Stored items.
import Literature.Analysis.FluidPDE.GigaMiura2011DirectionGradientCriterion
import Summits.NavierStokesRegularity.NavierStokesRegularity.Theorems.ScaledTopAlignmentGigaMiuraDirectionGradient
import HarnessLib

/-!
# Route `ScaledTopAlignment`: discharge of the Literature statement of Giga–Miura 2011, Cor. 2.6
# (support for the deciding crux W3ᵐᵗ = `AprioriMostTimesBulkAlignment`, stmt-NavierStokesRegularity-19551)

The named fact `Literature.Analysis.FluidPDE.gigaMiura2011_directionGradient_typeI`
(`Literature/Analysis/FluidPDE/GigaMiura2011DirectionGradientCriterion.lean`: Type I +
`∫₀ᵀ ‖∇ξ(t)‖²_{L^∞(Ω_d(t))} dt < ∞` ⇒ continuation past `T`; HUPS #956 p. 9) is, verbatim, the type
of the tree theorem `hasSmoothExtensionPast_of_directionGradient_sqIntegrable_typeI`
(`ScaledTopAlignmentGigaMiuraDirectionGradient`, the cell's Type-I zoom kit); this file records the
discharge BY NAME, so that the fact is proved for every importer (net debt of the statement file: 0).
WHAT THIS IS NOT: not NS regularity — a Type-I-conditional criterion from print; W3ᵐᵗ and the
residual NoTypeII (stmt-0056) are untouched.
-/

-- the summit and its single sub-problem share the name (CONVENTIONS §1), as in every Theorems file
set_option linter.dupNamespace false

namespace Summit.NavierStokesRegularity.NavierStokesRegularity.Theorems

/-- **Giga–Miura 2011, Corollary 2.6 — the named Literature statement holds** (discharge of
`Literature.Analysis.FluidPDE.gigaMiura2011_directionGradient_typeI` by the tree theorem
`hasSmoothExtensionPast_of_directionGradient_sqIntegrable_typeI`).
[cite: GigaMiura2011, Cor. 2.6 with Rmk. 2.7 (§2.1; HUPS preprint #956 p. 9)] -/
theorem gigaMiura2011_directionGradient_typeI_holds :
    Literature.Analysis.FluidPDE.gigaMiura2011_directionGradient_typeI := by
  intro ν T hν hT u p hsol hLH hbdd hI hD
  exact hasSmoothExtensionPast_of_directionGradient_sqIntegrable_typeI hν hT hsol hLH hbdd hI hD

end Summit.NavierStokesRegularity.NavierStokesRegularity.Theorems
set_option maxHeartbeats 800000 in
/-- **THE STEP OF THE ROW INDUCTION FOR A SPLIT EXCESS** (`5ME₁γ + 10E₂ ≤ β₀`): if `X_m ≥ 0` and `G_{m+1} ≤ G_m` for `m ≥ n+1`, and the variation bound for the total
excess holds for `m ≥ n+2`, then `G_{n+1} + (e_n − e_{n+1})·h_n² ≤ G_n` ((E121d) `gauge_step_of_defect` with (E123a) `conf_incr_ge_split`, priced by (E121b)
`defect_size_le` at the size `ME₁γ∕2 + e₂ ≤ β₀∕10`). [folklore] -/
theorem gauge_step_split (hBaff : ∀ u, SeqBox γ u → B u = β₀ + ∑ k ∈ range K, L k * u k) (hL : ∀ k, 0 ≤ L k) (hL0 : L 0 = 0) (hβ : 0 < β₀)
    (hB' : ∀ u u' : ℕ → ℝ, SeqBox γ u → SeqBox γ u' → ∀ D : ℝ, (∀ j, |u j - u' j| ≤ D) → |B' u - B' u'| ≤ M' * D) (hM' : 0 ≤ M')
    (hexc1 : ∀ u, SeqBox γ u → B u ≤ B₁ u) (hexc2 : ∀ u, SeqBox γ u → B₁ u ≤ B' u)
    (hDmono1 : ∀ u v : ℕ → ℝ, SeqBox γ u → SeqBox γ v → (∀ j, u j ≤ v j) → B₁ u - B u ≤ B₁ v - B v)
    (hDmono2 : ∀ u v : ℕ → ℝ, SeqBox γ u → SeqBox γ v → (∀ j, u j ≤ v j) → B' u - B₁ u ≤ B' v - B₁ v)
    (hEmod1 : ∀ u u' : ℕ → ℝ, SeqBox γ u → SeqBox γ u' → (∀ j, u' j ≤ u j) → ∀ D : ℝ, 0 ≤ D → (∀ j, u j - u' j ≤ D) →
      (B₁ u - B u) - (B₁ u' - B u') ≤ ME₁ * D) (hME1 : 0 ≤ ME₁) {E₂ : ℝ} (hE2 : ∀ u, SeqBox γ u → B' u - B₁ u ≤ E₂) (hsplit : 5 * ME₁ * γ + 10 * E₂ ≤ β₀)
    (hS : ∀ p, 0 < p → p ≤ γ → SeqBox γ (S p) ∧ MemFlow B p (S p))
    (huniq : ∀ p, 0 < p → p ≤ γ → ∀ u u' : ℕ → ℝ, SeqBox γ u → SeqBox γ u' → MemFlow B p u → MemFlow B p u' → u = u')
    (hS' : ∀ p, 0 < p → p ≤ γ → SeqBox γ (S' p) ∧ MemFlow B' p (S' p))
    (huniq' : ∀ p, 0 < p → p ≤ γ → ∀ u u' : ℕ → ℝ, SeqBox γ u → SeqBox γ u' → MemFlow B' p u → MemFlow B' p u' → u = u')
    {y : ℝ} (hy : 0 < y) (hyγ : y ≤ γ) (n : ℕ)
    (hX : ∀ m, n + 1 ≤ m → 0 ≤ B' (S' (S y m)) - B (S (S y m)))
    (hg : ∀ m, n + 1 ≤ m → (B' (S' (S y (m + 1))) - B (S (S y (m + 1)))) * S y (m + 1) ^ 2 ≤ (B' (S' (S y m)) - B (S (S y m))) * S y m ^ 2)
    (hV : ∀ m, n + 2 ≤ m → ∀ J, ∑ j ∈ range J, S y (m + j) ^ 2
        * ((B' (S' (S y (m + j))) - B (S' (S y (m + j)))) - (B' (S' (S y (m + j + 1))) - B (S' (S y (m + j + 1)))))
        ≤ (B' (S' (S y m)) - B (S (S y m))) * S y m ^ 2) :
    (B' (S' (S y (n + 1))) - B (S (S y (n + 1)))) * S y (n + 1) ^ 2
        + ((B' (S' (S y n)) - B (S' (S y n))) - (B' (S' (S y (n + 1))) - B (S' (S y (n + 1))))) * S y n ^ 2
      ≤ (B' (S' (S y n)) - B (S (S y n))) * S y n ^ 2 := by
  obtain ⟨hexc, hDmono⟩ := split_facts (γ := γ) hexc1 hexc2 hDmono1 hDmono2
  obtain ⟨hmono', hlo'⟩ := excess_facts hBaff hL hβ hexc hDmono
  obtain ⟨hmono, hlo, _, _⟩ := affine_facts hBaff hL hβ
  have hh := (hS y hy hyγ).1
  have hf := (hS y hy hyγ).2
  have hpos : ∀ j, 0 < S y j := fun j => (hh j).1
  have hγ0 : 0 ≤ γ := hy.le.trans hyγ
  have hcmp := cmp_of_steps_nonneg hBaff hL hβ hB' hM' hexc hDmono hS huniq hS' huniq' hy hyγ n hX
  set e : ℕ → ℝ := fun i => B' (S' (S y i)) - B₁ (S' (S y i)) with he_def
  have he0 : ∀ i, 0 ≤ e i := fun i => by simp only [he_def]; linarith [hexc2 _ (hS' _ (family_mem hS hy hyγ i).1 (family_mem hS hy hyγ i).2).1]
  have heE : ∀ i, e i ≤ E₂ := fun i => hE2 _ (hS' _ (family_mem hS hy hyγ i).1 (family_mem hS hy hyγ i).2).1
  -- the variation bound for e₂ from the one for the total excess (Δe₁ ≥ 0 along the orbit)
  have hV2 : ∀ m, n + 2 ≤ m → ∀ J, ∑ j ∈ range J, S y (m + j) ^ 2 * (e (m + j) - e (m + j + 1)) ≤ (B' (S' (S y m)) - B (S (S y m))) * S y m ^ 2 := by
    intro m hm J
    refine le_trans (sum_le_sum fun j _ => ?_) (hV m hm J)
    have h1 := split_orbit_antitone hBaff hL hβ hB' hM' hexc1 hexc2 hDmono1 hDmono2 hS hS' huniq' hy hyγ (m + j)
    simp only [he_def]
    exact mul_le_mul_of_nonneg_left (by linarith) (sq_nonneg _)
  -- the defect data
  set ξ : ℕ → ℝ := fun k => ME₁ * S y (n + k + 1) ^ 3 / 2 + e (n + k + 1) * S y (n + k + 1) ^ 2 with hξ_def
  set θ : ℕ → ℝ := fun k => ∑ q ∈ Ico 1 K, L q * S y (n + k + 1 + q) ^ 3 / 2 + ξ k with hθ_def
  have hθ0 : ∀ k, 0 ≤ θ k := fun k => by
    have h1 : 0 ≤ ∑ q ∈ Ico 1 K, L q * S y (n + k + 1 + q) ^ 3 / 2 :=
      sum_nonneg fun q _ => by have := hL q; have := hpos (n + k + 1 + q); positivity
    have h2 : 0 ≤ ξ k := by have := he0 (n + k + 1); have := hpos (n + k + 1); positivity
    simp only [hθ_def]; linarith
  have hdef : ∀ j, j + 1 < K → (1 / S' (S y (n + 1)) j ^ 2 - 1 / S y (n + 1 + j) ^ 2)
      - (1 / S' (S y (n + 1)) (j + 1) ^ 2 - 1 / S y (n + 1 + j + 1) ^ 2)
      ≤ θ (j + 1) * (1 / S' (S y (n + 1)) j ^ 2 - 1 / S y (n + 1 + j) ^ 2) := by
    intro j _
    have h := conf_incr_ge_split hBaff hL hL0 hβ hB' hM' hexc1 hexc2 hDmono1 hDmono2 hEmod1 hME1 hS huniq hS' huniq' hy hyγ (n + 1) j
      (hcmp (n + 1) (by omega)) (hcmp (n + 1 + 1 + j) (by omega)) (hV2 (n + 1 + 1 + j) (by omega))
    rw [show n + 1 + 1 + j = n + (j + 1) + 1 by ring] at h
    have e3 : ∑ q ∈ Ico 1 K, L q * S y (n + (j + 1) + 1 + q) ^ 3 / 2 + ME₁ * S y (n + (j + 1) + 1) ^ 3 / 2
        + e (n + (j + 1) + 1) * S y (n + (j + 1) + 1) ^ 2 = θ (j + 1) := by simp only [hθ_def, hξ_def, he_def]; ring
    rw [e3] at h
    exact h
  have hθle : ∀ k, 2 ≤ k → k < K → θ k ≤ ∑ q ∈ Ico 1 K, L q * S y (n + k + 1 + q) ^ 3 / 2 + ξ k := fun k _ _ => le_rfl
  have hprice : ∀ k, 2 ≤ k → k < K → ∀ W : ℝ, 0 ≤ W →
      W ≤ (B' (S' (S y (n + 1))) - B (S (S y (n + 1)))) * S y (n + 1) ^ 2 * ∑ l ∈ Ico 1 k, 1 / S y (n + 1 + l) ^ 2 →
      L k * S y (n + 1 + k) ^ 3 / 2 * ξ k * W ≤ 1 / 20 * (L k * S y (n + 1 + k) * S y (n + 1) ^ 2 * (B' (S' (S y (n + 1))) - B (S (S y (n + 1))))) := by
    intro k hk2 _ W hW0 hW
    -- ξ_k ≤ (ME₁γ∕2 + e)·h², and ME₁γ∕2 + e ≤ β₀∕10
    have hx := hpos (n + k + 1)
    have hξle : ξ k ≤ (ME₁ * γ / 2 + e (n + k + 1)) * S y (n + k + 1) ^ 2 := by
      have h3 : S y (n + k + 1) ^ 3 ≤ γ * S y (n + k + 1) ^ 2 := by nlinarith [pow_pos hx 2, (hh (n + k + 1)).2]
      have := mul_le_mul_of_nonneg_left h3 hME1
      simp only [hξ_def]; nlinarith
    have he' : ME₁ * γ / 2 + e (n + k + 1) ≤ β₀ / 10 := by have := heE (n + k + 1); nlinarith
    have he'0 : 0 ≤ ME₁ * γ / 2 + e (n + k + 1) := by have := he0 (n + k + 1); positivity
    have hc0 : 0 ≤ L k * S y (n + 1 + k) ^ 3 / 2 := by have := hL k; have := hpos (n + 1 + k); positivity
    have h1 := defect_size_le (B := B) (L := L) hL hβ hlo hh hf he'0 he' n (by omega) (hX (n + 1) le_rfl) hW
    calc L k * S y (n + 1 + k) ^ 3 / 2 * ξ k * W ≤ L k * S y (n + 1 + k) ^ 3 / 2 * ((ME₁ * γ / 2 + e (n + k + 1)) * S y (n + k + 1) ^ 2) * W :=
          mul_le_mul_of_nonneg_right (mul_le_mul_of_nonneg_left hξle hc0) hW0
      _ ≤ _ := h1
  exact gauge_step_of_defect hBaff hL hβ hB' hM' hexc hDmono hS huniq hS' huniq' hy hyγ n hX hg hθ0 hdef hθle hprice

Exercise directions. Reproduce, exactly as they stand in the data above, the lines from the one that holds "set ξ : ℕ →" to the one that holds "W ≤ (B' (S' (S y", inclusive.

Written answer.
  set ξ : ℕ → ℝ := fun k => ME₁ * S y (n + k + 1) ^ 3 / 2 + e (n + k + 1) * S y (n + k + 1) ^ 2 with hξ_def
  set θ : ℕ → ℝ := fun k => ∑ q ∈ Ico 1 K, L q * S y (n + k + 1 + q) ^ 3 / 2 + ξ k with hθ_def
  have hθ0 : ∀ k, 0 ≤ θ k := fun k => by
    have h1 : 0 ≤ ∑ q ∈ Ico 1 K, L q * S y (n + k + 1 + q) ^ 3 / 2 :=
      sum_nonneg fun q _ => by have := hL q; have := hpos (n + k + 1 + q); positivity
    have h2 : 0 ≤ ξ k := by have := he0 (n + k + 1); have := hpos (n + k + 1); positivity
    simp only [hθ_def]; linarith
  have hdef : ∀ j, j + 1 < K → (1 / S' (S y (n + 1)) j ^ 2 - 1 / S y (n + 1 + j) ^ 2)
      - (1 / S' (S y (n + 1)) (j + 1) ^ 2 - 1 / S y (n + 1 + j + 1) ^ 2)
      ≤ θ (j + 1) * (1 / S' (S y (n + 1)) j ^ 2 - 1 / S y (n + 1 + j) ^ 2) := by
    intro j _
    have h := conf_incr_ge_split hBaff hL hL0 hβ hB' hM' hexc1 hexc2 hDmono1 hDmono2 hEmod1 hME1 hS huniq hS' huniq' hy hyγ (n + 1) j
      (hcmp (n + 1) (by omega)) (hcmp (n + 1 + 1 + j) (by omega)) (hV2 (n + 1 + 1 + j) (by omega))
    rw [show n + 1 + 1 + j = n + (j + 1) + 1 by ring] at h
    have e3 : ∑ q ∈ Ico 1 K, L q * S y (n + (j + 1) + 1 + q) ^ 3 / 2 + ME₁ * S y (n + (j + 1) + 1) ^ 3 / 2
        + e (n + (j + 1) + 1) * S y (n + (j + 1) + 1) ^ 2 = θ (j + 1) := by simp only [hθ_def, hξ_def, he_def]; ring
    rw [e3] at h
    exact h
  have hθle : ∀ k, 2 ≤ k → k < K → θ k ≤ ∑ q ∈ Ico 1 K, L q * S y (n + k + 1 + q) ^ 3 / 2 + ξ k := fun k _ _ => le_rfl
  have hprice : ∀ k, 2 ≤ k → k < K → ∀ W : ℝ, 0 ≤ W →
      W ≤ (B' (S' (S y (n + 1))) - B (S (S y (n + 1)))) * S y (n + 1) ^ 2 * ∑ l ∈ Ico 1 k, 1 / S y (n + 1 + l) ^ 2 →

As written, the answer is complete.